她從內功受傷,靈敏警醒的嗅覺聽覺都下降了一半,他站在十丈外遠,沒被她發覺,若是他武功很好的話,也是正常。
謝芳華想罷,輕輕一縱,扶著樹枝跳下了樹。
枝葉伴隨著春的氣息嫩嫩蔥蔥,她的手上沾染了一點兒綠。
謝林溪看著他,再沒說話,也沒走過來,靜靜地站在那裡,似乎想看她要做什麼。
謝芳華忽然背轉過頭,用手遮住臉,拿出一顆藥丸吞下,輕輕提氣,不多時,她轉回身,已經換了一張容顏,再度看向謝林溪,笑著道,「林溪哥哥,你認識我嗎?」
謝林溪一驚,看著謝芳華,伸手指著她,愕然驚異地道,「你……你……」半天也沒說出完整的話來。
謝芳華淺淡地笑了笑,向他走過去。
謝林溪忽然有些站不住,身子微微地晃了晃,但他到底也不是不學無術不知無謂的貴裔公子哥,半響後,壓下驚異,看著已經走到他面前的她,「你……芳華妹妹?」
語氣尤不敢置信!
這樣一張容顏,就算春年那日宮宴在宮裡露了一兩面,也足夠見到的人印象深刻。那日之後,她的畫像被人悄悄畫了一幅,然後又被人臨摹了幾幅,謝氏長房一直盯著忠勇侯府,自然得了一幅。她娘敏夫人當時拿著那副畫像嘲笑著說跟她娘一樣長得傾國傾城又管什麼?還不是有富貴榮華的身家,沒有那個命和福分享受?

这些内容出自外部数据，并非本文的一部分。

import Literature.NumberTheory.LocalFields.RamifiedQuadraticOrderUnitIndex     -- ★ B-p04 (g33): `exists_fixed_add_fixed_mul`, `pow_succ_dvd_of_odd_pow_dvd_of_fixed`, `natCard_map_mk_maximalIdeal_pow`
import Literature.NumberTheory.LocalFields.RamifiedQuadraticNormCriterion      -- ★ B-p10 (g26): `residue_map_eq`, `ringChar_residueField_ne_two`
import Literature.NumberTheory.LocalFields.UnramifiedQuadraticNormFixedPoints   -- ★ (L5-c) FILE 1: `maximalIdeal_pow_le_comap`, `quotientMap_mk` (σ-generic parts)
import HarnessLib

/-!
# Norm fibres modulo `𝔪^n` for a TAMELY RAMIFIED quadratic involution of a discrete valuation ring: `#{x mod 𝔪^n : x σ̄(x) = r̄} = 2 q^{⌊n∕2⌋}`
# (Serre, *Local Fields*, Ch. V §3; Labesse–Langlands 1979, §2 p. 8 «`δ_m = 2q^m`»; Flicker 1998, Prop. 7 p. 84)

Topic `NumberTheory/LocalFields`, namespace `Literature.NumberTheory.LocalFields.RamifiedQuadraticNorm` (= ★ B-p10 `RamifiedQuadraticNormCriterion`).  THEOREMS
ONLY: no definition, no named fact, no instance, no notation, no `sorry`.  Cell `pub/hodgecm-mathlib` (D-0151), crux H413 = `stmt-HodgeConjecture-24833`, road
«R1-ram» (F0P3-p02 (g12) MEMO-R1ram §4; architect A-p16 (g27) RULING A-15 (b)), brick **R-2 «RAMIFIED TREE COUNTS»**, FILE R2-A (A-p01 (g21), census
`F0/P3a/A-p01/g21/CENSUS-R2-RamifiedTreeCounts.A-p01g21.md`) — the RAMIFIED TWIN of ★ (L5-c) `UnramifiedQuadraticNorm.natCard_norm_fibre_quotient_pow` (`q^{n−1}(q+1)`,
inert): the one new arithmetic input of the ramified lattice counts (self-dual ∕ `ϖ`-modular shells `2q^k` ∕ `2q^{k−1}` about the torus-fixed midpoint; B-p12 (g29) cert
`TABLE-J-ramified.md` READING (3)).  HONEST LABEL: HC_CM is proved only modulo the printed citations (hLiu418, h413) until rung 0 closes; nothing printed is a letter here.

SETTING (= ★ B-p04 `RamifiedQuadraticOrderUnitIndex`): `S` a DVR with finite residue field `𝓀`, `|𝓀| = q`; `σ` a RESIDUALLY TRIVIAL involution (`σx − x ∈ 𝔪`) with an ANTI-FIXED
uniformiser `ϖ` (`σϖ = −ϖ`); `2 ∈ Sˣ`; `σ̄_n` the induced involution of `S ⧸ 𝔪^n` (★ `maximalIdeal_pow_le_comap`); `r` a `σ`-fixed unit.  Model: `𝒪_w`, `σ_w` at a ramified `w ∣ v ∤ 2`.
* §1 LIFTING ALGEBRA: `(x+z)σ(x+z) − r = (xσx − r) + (xσz + σ(xσz)) + zσz`; traces of `𝔪^n` lie in `𝔪^{n+1}` for `n` ODD and are `≡ 2c` for `n` EVEN; fixed elements of `𝔪^{odd}`
  lie one step deeper (★ `pow_succ_dvd_of_odd_pow_dvd_of_fixed`) ⇒ ODD STEP (every lift of a solution mod `𝔪^{2i+1}` solves mod `𝔪^{2i+2}`), EVEN STEP (exactly one class of lifts does).
* §2 COUNTING on `S ⧸ 𝔪^n`: reduction maps solutions onto solutions with fibres of size `|𝓀|` (odd, ★ `natCard_map_mk_maximalIdeal_pow`) resp. `1` (even); level `1` = `{±s̄}`.
* §3 HEAD **`natCard_norm_fibre_quotient_pow_ramified`**: `n ≥ 1`, `r̄` a square ⇒ `Nat.card {x : S ⧸ 𝔪^n // x · σ̄_n x = r̄} = 2 * q ^ (n ∕ 2)`; `= 0` if `r̄` is not a square.

## References
* [Serre1979] J.-P. Serre, *Local Fields*, GTM 67 (1979), Ch. IV §1 Prop. 3; Ch. V §3 Prop. 5 and Cor. 2–3 (totally ramified case, `U_K ∕ N U_L ≅ K̄ˣ ∕ K̄ˣ²`).
* [LabesseLanglands1979] J.-P. Labesse, R. P. Langlands, *L-indistinguishability for SL(2)*, Canad. J. Math. 31 (1979), §2 p. 8 (`δ_m = 2q^m` in the ramified case).
* [Flicker1998UnitaryFL] Y. Z. Flicker, *Elementary proof of the fundamental lemma for a unitary group*, Canad. J. Math. 50 (1998), Prop. 7 p. 84.
-/

set_option autoImplicit false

按理說她應該待在忠勇侯府的閨閣裡臥床不起。可是如今這是怎麼回事兒?
她怎麼會是英親王府秦錚身邊的聽音姑娘?
可是這樣一張容顏,天下難道還能有第二個?易容也不會如此天衣無縫!
他感覺頭有一陣的眩暈,很多事情他不想去猜測,但是向來聰明的大腦由不得他,越想越深,越想越寒,以至於身子輕輕地顫了起來,俊顏也漸漸泛白了。